## [EXERCISE INSTRUCTIONS]
In the records below, find each line with the word "else" and copy it.

## [INPUT MATERIAL]
........
import Literature.NumberTheory.Transcendental.OddZetaSeries
import HarnessLib

/-!
# Rivoal's very-well-poised series — integral expansions WITH coefficient bounds

Topic `Literature/NumberTheory/Transcendental`. Definitions `IsExpB`, `IsSimpleB` (bounded
versions of the tree's `OddZeta.IsExp`, `OddZeta.IsSimple`); everything else is PROVED.

Nesterenko's criterion needs, besides the arithmetic (`d_n^{a+1-i} c_{k,i} ∈ ℤ`) of the
partial-fraction coefficients of the Ball–Rivoal rational function, their GROWTH
(`limsup |c_{k,i}|^{1/n} ≤ 2^{a+O(r)} r^{O(r)}`, Rivoal 2000, Lemme 4; Ball–Rivoal 2001, Lemme 4 —
there by Cauchy's formula). We obtain it elementarily by running the product construction of
`OddZetaPartialFractions.lean` (Zudilin 2018, Lemma 1; Fischler–Sprang–Zudilin 2019, §3) while
keeping track of a uniform bound on the coefficients:

* `IsExpB n p f C`: an integral expansion of level `p` all of whose coefficients are `≤ C` in
  absolute value; closure under sums, and the product step `IsExpB.mul_isSimpleB`
  (bound multiplied by the residue bound and a factor `(n+1)²(p+1)`), iterated in
  `IsExpB.mul_prod_isSimpleB`;
* residue bounds for the three building blocks with `D = 1`: `n!/∏(t+k)` (`2^n`),
  `n!(t-R)/∏(t+k)` (`2^n (n+R)`), `∏_{j<n}(t+A+j+1)/∏(t+k)` (`2^n · C(|A|+2n+1, n)`);
* `isExpB_Rfun`: the Ball–Rivoal function `OddZeta.Rfun r 1 a n` (= Rivoal's `R_n`,
  `RivoalSeries.Rfun_one_eq_ratfun`) has an integral expansion of level `a+1` with all
  coefficients `≤ coeffBound a r n`, where `coeffBound a r n = κ^n · poly(n)`,
  `κ = 2^{a+1} (r+3... )` — see `coeffBound`;
* `linear_forms_bound`: the symmetrised expansion and the linear forms
  `∑_{m ≥ 0} R_n(m+2) = ρ₀ + ∑_{2 ≤ i ≤ a+1} ρ_i ζ(i)` with `ρ_i = 0` for even `i`,
  `2 d_n^{a+1-i} ρ_i ∈ ℤ`, `2 d_{n+1}^{a+1} ρ₀ ∈ ℤ` (as in the tree's `OddZeta.linear_forms`)
  AND `|ρ_i| ≤ (n+1) coeffBound`, `|ρ₀| ≤ (n+1)²(a+1) coeffBound`.

## References

* T. Rivoal, C. R. Acad. Sci. Paris 331 (2000) 267–270, Lemmes 4, 5. [Rivoal2000]
* K. Ball, T. Rivoal, Invent. Math. 146 (2001) 193–207, Lemmes 1, 4, 5. [BallRivoal2001]
* W. Zudilin, SIGMA 14 (2018) 028, Lemma 1. [Zudilin2018OddZeta]
* S. Fischler, J. Sprang, W. Zudilin, Compositio Math. 155 (2019), §3. [FischlerSprangZudilin2019]
-/

noncomputable section

open Finset Filter
open scoped Nat Topology

namespace Literature.NumberTheory.Transcendental

namespace RivoalSeries

open OddZeta

/-! ### Bounded integral expansions -/

/-- `IsExpB n p f C`: off the poles `0,…,-n`, `f` is an integral expansion of level `p`
(`OddZeta.IsExp`) all of whose coefficients are bounded by `C` in absolute value. [folklore] -/
def IsExpB (n p : ℕ) (f : ℝ → ℝ) (C : ℝ) : Prop :=
  ∃ c : ℕ → ℕ → ℝ, (∀ k i, IsZ (dn n ^ (p - i) * c k i)) ∧ (∀ k i, |c k i| ≤ C) ∧
    ∀ t, Good n t → f t = pfEval n p c t

namespace IsExpB

variable {n p : ℕ} {f g : ℝ → ℝ} {C C' : ℝ}

/-- Forgetting the bound. [folklore] -/
theorem isExp (h : IsExpB n p f C) : IsExp n p f := by
  obtain ⟨c, hc, -, hf⟩ := h; exact ⟨c, hc, hf⟩

/-- The bound is non-negative. [folklore] -/
theorem nonneg (h : IsExpB n p f C) : 0 ≤ C := by
  obtain ⟨c, -, hb, -⟩ := h; exact (abs_nonneg _).trans (hb 0 0)

/-- `IsExpB` only depends on the values off the poles. [folklore] -/
theorem congr (h : IsExpB n p f C) (hfg : ∀ t, Good n t → g t = f t) : IsExpB n p g C := by
  obtain ⟨c, hc, hb, hf⟩ := h
  exact ⟨c, hc, hb, fun t ht => (hfg t ht).trans (hf t ht)⟩

/-- Weakening the bound. [folklore] -/
theorem mono_bound (h : IsExpB n p f C) (hC : C ≤ C') : IsExpB n p f C' := by
  obtain ⟨c, hc, hb, hf⟩ := h
  exact ⟨c, hc, fun k i => (hb k i).trans hC, hf⟩

/-- The zero function. [folklore] -/
theorem zero : IsExpB n p (fun _ => 0) 0 :=
  ⟨fun _ _ => 0, fun _ _ => by simpa using IsZ.zero, fun _ _ => by simp, fun t _ => by simp [pfEval]⟩

/-- Sums. [folklore] -/
theorem add (hf : IsExpB n p f C) (hg : IsExpB n p g C') :
    IsExpB n p (fun t => f t + g t) (C + C') := by
  obtain ⟨c, hc, hb, hf⟩ := hf
  obtain ⟨c', hc', hb', hg⟩ := hg
  refine ⟨fun k i => c k i + c' k i, fun k i => ?_, fun k i => ?_, fun t ht => ?_⟩
  · rw [mul_add]; exact (hc k i).add (hc' k i)
  · exact (abs_add_le _ _).trans (add_le_add (hb k i) (hb' k i))
  · beta_reduce
    rw [hf t ht, hg t ht, pfEval, pfEval, pfEval, ← sum_add_distrib]
    refine sum_congr rfl fun k _ => ?_
    rw [← sum_add_distrib]
    refine sum_congr rfl fun i _ => ?_
    ring

/-- Finite sums: the bounds add up. [folklore] -/
theorem sum {ι : Type*} (s : Finset ι) {F : ι → ℝ → ℝ} {B : ℝ}
    (h : ∀ j ∈ s, IsExpB n p (F j) B) :
    IsExpB n p (fun t => ∑ j ∈ s, F j t) (s.card * B) := by
  classical
  induction s using Finset.induction_on with
  | empty =>
    refine (zero : IsExpB n p (fun _ => 0) 0).mono_bound ?_ |>.congr fun t _ => by simp
    simp
  | insert a s ha ih =>
    have h1 := (h a (mem_insert_self a s)).add (ih fun j hj => h j (mem_insert_of_mem hj))
    rw [card_insert_of_notMem ha]
    refine (h1.mono_bound (le_of_eq ?_)).congr fun t _ => ?_
    · push_cast; ring
    · rw [sum_insert ha]

end IsExpB

/-- A single term `a/(t+k)^i` (`k ≤ n`, `1 ≤ i ≤ p`, `d_n^{p-i} a ∈ ℤ`) is a bounded integral
expansion with bound `|a|`. [folklore] -/
theorem isExpB_single {n p k i : ℕ} {a : ℝ} (hk : k ≤ n) (hi1 : 1 ≤ i) (hip : i ≤ p)
    (ha : IsZ (dn n ^ (p - i) * a)) : IsExpB n p (fun t => a / (t + k) ^ i) |a| := by
  classical
  refine ⟨fun k' i' => if k' = k ∧ i' = i then a else 0, fun k' i' => ?_, fun k' i' => ?_,
    fun t _ => ?_⟩
  · beta_reduce
    by_cases h : k' = k ∧ i' = i
    · rw [if_pos h, h.2]; exact ha
    · rw [if_neg h, mul_zero]; exact IsZ.zero
  · beta_reduce
    by_cases h : k' = k ∧ i' = i
    · rw [if_pos h]
    · rw [if_neg h, abs_zero]; exact abs_nonneg _
  · beta_reduce
    rw [pfEval]
    rw [sum_eq_single_of_mem k (mem_range.2 (by omega))]
    · rw [sum_eq_single_of_mem i (mem_Icc.2 ⟨hi1, hip⟩)]
      · simp
      · intro i' _ hi'
        simp [hi']
    · intro k' _ hk'
      refine sum_eq_zero fun i' _ => ?_
      simp [hk']

/-- The cross term `a e/((t+k)^i (t+k'))` (`k ≠ k'` in `[0,n]`, `1 ≤ i ≤ p`, `d_n^{p-i} a ∈ ℤ`,
`e ∈ ℤ`) is a bounded integral expansion of level `p+1` with bound `(p+1)|a||e|`: the
two-centre identity produces coefficients `± a e/(k'-k)^j`, `|k'-k| ≥ 1`.
[cite: Zudilin2018OddZeta, Lemma 1] -/
theorem isExpB_cross {n p k k' i : ℕ} {a e : ℝ} (hk : k ≤ n) (hk' : k' ≤ n) (hne : k ≠ k')
    (hip : i ≤ p) (ha : IsZ (dn n ^ (p - i) * a)) (he : IsZ e) :
    IsExpB n (p + 1) (fun t => a * e / ((t + k) ^ i * (t + k'))) ((p + 1) * (|a| * |e|)) := by
  set δ : ℝ := (k' : ℝ) - k with hδ
  have hδ1 : 1 ≤ |δ| := by
    rw [hδ]
    have : (1 : ℤ) ≤ |(k' : ℤ) - k| := Int.one_le_abs (by omega)
    have h' : ((1 : ℤ) : ℝ) ≤ (|(k' : ℤ) - k| : ℤ) := by exact_mod_cast this
    push_cast at h'
    exact h'
  have hδ0 : δ ≠ 0 := by
    intro h; rw [h, abs_zero] at hδ1; linarith
  have hq : IsZ (dn n / δ) := isZ_dn_div_sub hk hk' hne
  have hae : 0 ≤ |a| * |e| := by positivity
  -- a coefficient `a e (-1)^b / δ^j` is bounded by `|a||e|`
  have hcoef : ∀ b j : ℕ, |a * e * (-1) ^ b / δ ^ j| ≤ |a| * |e| := by
    intro b j
    rw [abs_div, abs_mul, abs_mul, abs_pow, abs_pow, abs_neg, abs_one, one_pow, mul_one]
    exact div_le_self hae (one_le_pow₀ hδ1)
  -- the main terms
  have h1 : IsExpB n (p + 1) (fun t => ∑ b ∈ range i,
      (a * e * (-1) ^ b / δ ^ (b + 1)) / (t + k) ^ (i - b)) ((range i).card * (|a| * |e|)) := by
    refine IsExpB.sum _ fun b hb => ?_
    have hb' : b < i := mem_range.1 hb
    refine (isExpB_single hk (by omega) (by omega) ?_).mono_bound (hcoef b (b + 1))
    have e1 : p + 1 - (i - b) = (p - i) + (b + 1) := by omega
    have : dn n ^ (p + 1 - (i - b)) * (a * e * (-1) ^ b / δ ^ (b + 1)) =
        (dn n ^ (p - i) * a) * e * (-1) ^ b * (dn n / δ) ^ (b + 1) := by
      rw [e1, pow_add, div_pow]; ring
    rw [this]
    exact ((ha.mul he).mul (IsZ.neg_one_pow b)).mul (hq.pow _)
  -- the last term
  have h2 : IsExpB n (p + 1) (fun t => (a * e * (-1) ^ i / δ ^ i) / (t + k') ^ 1) (|a| * |e|) := by
    refine (isExpB_single hk' le_rfl (by omega) ?_).mono_bound (hcoef i i)
    have : dn n ^ (p + 1 - 1) * (a * e * (-1) ^ i / δ ^ i) =
        (dn n ^ (p - i) * a) * e * (-1) ^ i * (dn n / δ) ^ i := by
      rw [show p + 1 - 1 = (p - i) + i by omega, pow_add, div_pow]; ring
    rw [this]
    exact ((ha.mul he).mul (IsZ.neg_one_pow i)).mul (hq.pow _)
  rw [card_range] at h1
  refine ((h1.add h2).mono_bound ?_).congr fun t ht => ?_
  · have : (i : ℝ) ≤ p := by exact_mod_cast hip
    nlinarith
  have hu : t + k ≠ 0 := ht k hk
  have hv : t + k + δ ≠ 0 := by
    have := ht k' hk'
    rw [hδ]; convert this using 1; ring
  have hid := one_div_pow_mul (t + k) δ hu hv hδ0 i
  have ev : t + k + δ = t + k' := by rw [hδ]; ring
  rw [ev] at hid
  calc a * e / ((t + ↑k) ^ i * (t + ↑k'))
      = a * e * (1 / ((t + ↑k) ^ i * (t + ↑k'))) := by rw [mul_one_div]
    _ = a * e * (∑ b ∈ range i, (-1) ^ b / (δ ^ (b + 1) * (t + k) ^ (i - b))
          + (-1) ^ i / (δ ^ i * (t + k'))) := by rw [hid]
    _ = _ := by
      rw [mul_add, mul_sum, pow_one]
      congr 1
      · refine sum_congr rfl fun b _ => ?_
        field_simp
      · field_simp

/-! ### Bounded simple factors and the product step -/

/-- `IsSimpleB n g E`: off the poles, `g t = ∑_{k ≤ n} e_k/(t+k)` with integer residues
`|e_k| ≤ E`. [folklore] -/
def IsSimpleB (n : ℕ) (g : ℝ → ℝ) (E : ℝ) : Prop :=
  ∃ e : ℕ → ℤ, (∀ k, |(e k : ℝ)| ≤ E) ∧ ∀ t, Good n t → g t = ∑ k ∈ range (n + 1), (e k : ℝ) / (t + k)

/-- The residue bound is non-negative. [folklore] -/
theorem IsSimpleB.nonneg {n : ℕ} {g : ℝ → ℝ} {E : ℝ} (hg : IsSimpleB n g E) : 0 ≤ E := by
  obtain ⟨e, he, -⟩ := hg; exact (abs_nonneg _).trans (he 0)

/-- A bounded simple factor is a bounded expansion of level `1`. [folklore] -/
theorem IsSimpleB.isExpB {n : ℕ} {g : ℝ → ℝ} {E : ℝ} (hg : IsSimpleB n g E) :
    IsExpB n 1 g ((n + 1) * E) := by
  obtain ⟨e, heb, he⟩ := hg
  have hE : 0 ≤ E := (abs_nonneg _).trans (heb 0)
  have h : IsExpB n 1 (fun t => ∑ k ∈ range (n + 1), (e k : ℝ) / (t + k) ^ 1)
      ((range (n + 1)).card * E) := by
    refine IsExpB.sum _ fun k hk => ?_
    refine (isExpB_single (by simpa [Nat.lt_succ_iff] using hk) le_rfl le_rfl ?_).mono_bound (heb k)
    simpa using IsZ.int (e k)
  rw [card_range] at h
  refine (h.mono_bound (le_of_eq (by push_cast; ring))).congr fun t ht => ?_
  rw [he t ht]
  simp

/-- **Product step with bounds**: an expansion of level `p ≥ 1` with coefficients `≤ C` times a
simple factor with residues `≤ E` is an expansion of level `p+1` with coefficients
`≤ (n+1)² p (p+1) C E`. [cite: Zudilin2018OddZeta, Lemma 1] -/
theorem IsExpB.mul_isSimpleB {n p : ℕ} {f g : ℝ → ℝ} {C E : ℝ} (hf : IsExpB n p f C)
    (hg : IsSimpleB n g E) :
    IsExpB n (p + 1) (fun t => f t * g t) (((n : ℝ) + 1) ^ 2 * p * (p + 1) * C * E) := by
  have hC : 0 ≤ C := hf.nonneg
  have hE : 0 ≤ E := hg.nonneg
  obtain ⟨c, hc, hcb, hf⟩ := hf
  obtain ⟨e, heb, he⟩ := hg
  -- each elementary product is a bounded expansion of level `p + 1`, bound `(p+1) C E`
  have hterm : ∀ k ∈ range (n + 1), ∀ i ∈ Icc 1 p, ∀ k' ∈ range (n + 1),
      IsExpB n (p + 1) (fun t => c k i * e k' / ((t + k) ^ i * (t + k'))) ((p + 1) * (C * E)) := by
    intro k hk i hi k' hk'
    have hkn : k ≤ n := by simpa [Nat.lt_succ_iff] using hk
    have hkn' : k' ≤ n := by simpa [Nat.lt_succ_iff] using hk'
    obtain ⟨hi1, hip⟩ := mem_Icc.1 hi
    have hce : |c k i| * |(e k' : ℝ)| ≤ C * E := mul_le_mul (hcb k i) (heb k') (abs_nonneg _) hC
    by_cases hkk : k = k'
    · subst hkk
      have h1 : IsExpB n (p + 1) (fun t => (c k i * e k) / (t + k) ^ (i + 1)) |c k i * e k| := by
        refine isExpB_single hkn (by omega) (by omega) ?_
        rw [show p + 1 - (i + 1) = p - i by omega, ← mul_assoc]
        exact (hc k i).mul (IsZ.int _)
      refine (h1.mono_bound ?_).congr fun t _ => by rw [pow_succ]
      rw [abs_mul]
      have : (0 : ℝ) ≤ p * (C * E) := by positivity
      linarith
    · exact (isExpB_cross hkn hkn' hkk hip (hc k i) (IsZ.int _)).mono_bound (by nlinarith)
  have hsum : IsExpB n (p + 1) (fun t => ∑ k ∈ range (n + 1), ∑ i ∈ Icc 1 p,
      ∑ k' ∈ range (n + 1), c k i * e k' / ((t + k) ^ i * (t + k')))
      ((range (n + 1)).card * ((Icc 1 p).card * ((range (n + 1)).card * ((p + 1) * (C * E))))) :=
    IsExpB.sum _ fun k hk => IsExpB.sum _ fun i hi => IsExpB.sum _ fun k' hk' => hterm k hk i hi k' hk'
  rw [card_range, Nat.card_Icc, show p + 1 - 1 = p by omega] at hsum
  refine (hsum.mono_bound (le_of_eq (by push_cast; ring))).congr fun t ht => ?_
  rw [hf t ht, he t ht, pfEval, sum_mul]
  refine sum_congr rfl fun k hk => ?_
  rw [sum_mul]
  refine sum_congr rfl fun i _ => ?_
  rw [mul_sum]
  refine sum_congr rfl fun k' hk' => ?_
  have h1 : t + k ≠ 0 := ht k (by simpa [Nat.lt_succ_iff] using hk)
  have h2 : t + k' ≠ 0 := ht k' (by simpa [Nat.lt_succ_iff] using hk')
  field_simp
........
## [ANSWER TO THIS EXERCISE]
versions of the tree's `OddZeta.IsExp`, `OddZeta.IsSimple`); everything else is PROVED.
  refine ⟨fun k' i' => if k' = k ∧ i' = i then a else 0, fun k' i' => ?_, fun k' i' => ?_,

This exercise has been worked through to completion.